Numerical Verification
You could verify that the final accumulated output from Ring Attention matches what you’d get from computing full attention on all 8 tokens simultaneously on a single GPU. The online softmax trick ensures numerical correctness across blocks.
Memory Footprint
In this example:
- Single GPU (all 8 tokens): 8 × 2 = 16 values (plus intermediate buffers)

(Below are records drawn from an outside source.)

import Summits.Ventures.KdS.RouteWSpinFlipProp38
import Summits.Ventures.KdS.RouteWSpinFlipPoly
import Summits.Ventures.KdS.SpinFlipEulerForm
import HarnessLib

/-!
# Venture KdS — the spin flip on the cosmological lattice (III): every stratum is excluded by
# the formal Euler partner; Casals–Teixeira da Costa's Proposition 3.8 for EVERY spin

HONEST FRAMING (venture `Summits/Ventures/KdS`, cell `pub-kds`; LIT-1 g22 under lead ruling A86,
recipe `theory/P1-HANDOFF-g5.md §RESIDUAL`). `RouteWSpinFlipProp38.lean` proved the conclusion of
the cited fact `CasalsTeixeiraDaCosta2022_partialModeStabilityProp38` (H3) for every half-integer
spin `s ≤ 2` and left, for `s ≥ 5/2`, the NON-EXTREME strata of the cosmological lattice
(`Re ω = mϖ₂`, `Im ω = jκ₂`, `0 < Im ω ≤ (s−2)κ₂`), where the kernel of the Teukolsky–Starobinsky
map consists of `weight × polynomial of positive degree`. This file closes ALL lattice strata at
once (`radial_vanishing_lattice`), uniformly in the stratum: by `spinFlip_polynomial` the
Hatsuda-gauge function is `x^{1−γ}(z_r−x)^{1−ε}·r(x)` with `r` a polynomial; in Casals–Teixeira da
Costa's Euler gauge (`GeneralHeun.mobiusV`, `accessoryIdentity_holds`) this is the
Frobenius-polynomial function `v = Σ_k a_k (w−1)^{ρ+k}`, `ρ = 2η₁ − s` (`mobiusV_eq_cpow_mul_eval`,
`cpow_mul_eval_eq_cpowSum`); its
three-term recurrence (`SpinFlipFrobenius`) transfers termwise (`SpinFlipIntertwine`) to the partner
`ṽ = Σ_k b_k (w−1)^{2(η₀+η₁)+k}`, a solution of the `m₂ ↔ m₃`-SWAPPED Euler-gauge equation
(Takemura's map with exponent `η = α`, `euler_swap_*`) carrying the mode-data branches; the landed
`gaugeGlue_holds` and `swappedEnergyVanishing_holds` (energy identity of CTdC's Thm 3.10 Step 2)
force `ṽ ≡ 0`, hence `b ≡ 0`, hence — off the resonances `ρ+1+i = 0` (excluded off the event
threshold ray `Re ω = mϖ₁`) and `2(η₀+η₁)+1+i = 0` (excluded by the pair condition `p₃`) — `a ≡ 0`,
`v ≡ 0`, `R ≡ 0`. A direct proof, no partner guessing; for `j = 2s−1` it re-proves the extreme
stratum of `RouteWSpinFlipLattice.lean`.

CONSEQUENCES (0 cited facts): `radial_vanishing_halfInt` — CTdC Prop. 3.8's conclusion for EVERY
half-integer spin `s ≥ 1/2` on the whole open upper half-plane, under `Im(λ̄ω̄) ≤ 0`,
`|ω| ∉ |m|(0,Ω_SR)`, `p₃`, and the pair condition `p₁` for `s − 2η₁` (used only ON the event ray,
where it reads `Im ω > (s−1)κ₁` and the landed `radial_vanishing_of_im_gt` applies);
`prop38_allSpins` (every `s ∈ ½ℤ`); and **`partialModeStabilityProp38_holds :
CasalsTeixeiraDaCosta2022_partialModeStabilityProp38`** — the cited Literature fact H3 is now a
THEOREM of the tree (its binders `|a| < 3/Λ`, `m − s ∈ ℤ`, `Σm_j ∉ ℤ_{≥2}`, `p₂`, `p₄` are not
used). THE TYPED RESIDUAL `RouteW.NonExtremeStrata` (P1 g5, `RouteWSpinFlipResidual.lean`
@e943ebba68d4) omits `p₁`; T3 does NOT route through `prop38_of_nonExtremeStrata`: at the
doubly-resonant lattice points `Re ω = mϖ₁ ∧ (j−s)κ₂ = (s−1−i₀)κ₁` (forcing `m(ϖ₁−ϖ₂) = 0`) the
weights `W_k`, `k > i₀`, vanish (`ρ = −(i₀+1)`: the branch `(w−1)^ρ` collides with the analytic
exponent), polynomial Euler-gauge candidates of degree `D−1−i₀` survive the partner argument, and it
is exactly H3's `p₁` (`Im ω > (s−1)κ₁` on the event ray) that excludes them; the corrected interface
is `nonExtremeStrata_offEventRay`. No claim beyond these displayed statements.
-/

noncomputable section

- Ring Attention, 4 GPUs: (8/4) × 2 = 4 values per GPU = 16 values total
Memory distributed across 4 GPUs: 4 values per GPU (4× reduction vs single GPU holding all 16).
This scales to real sequences: 1 million tokens on 8 GPUs = 125K tokens per GPU. Feasible on consumer hardware.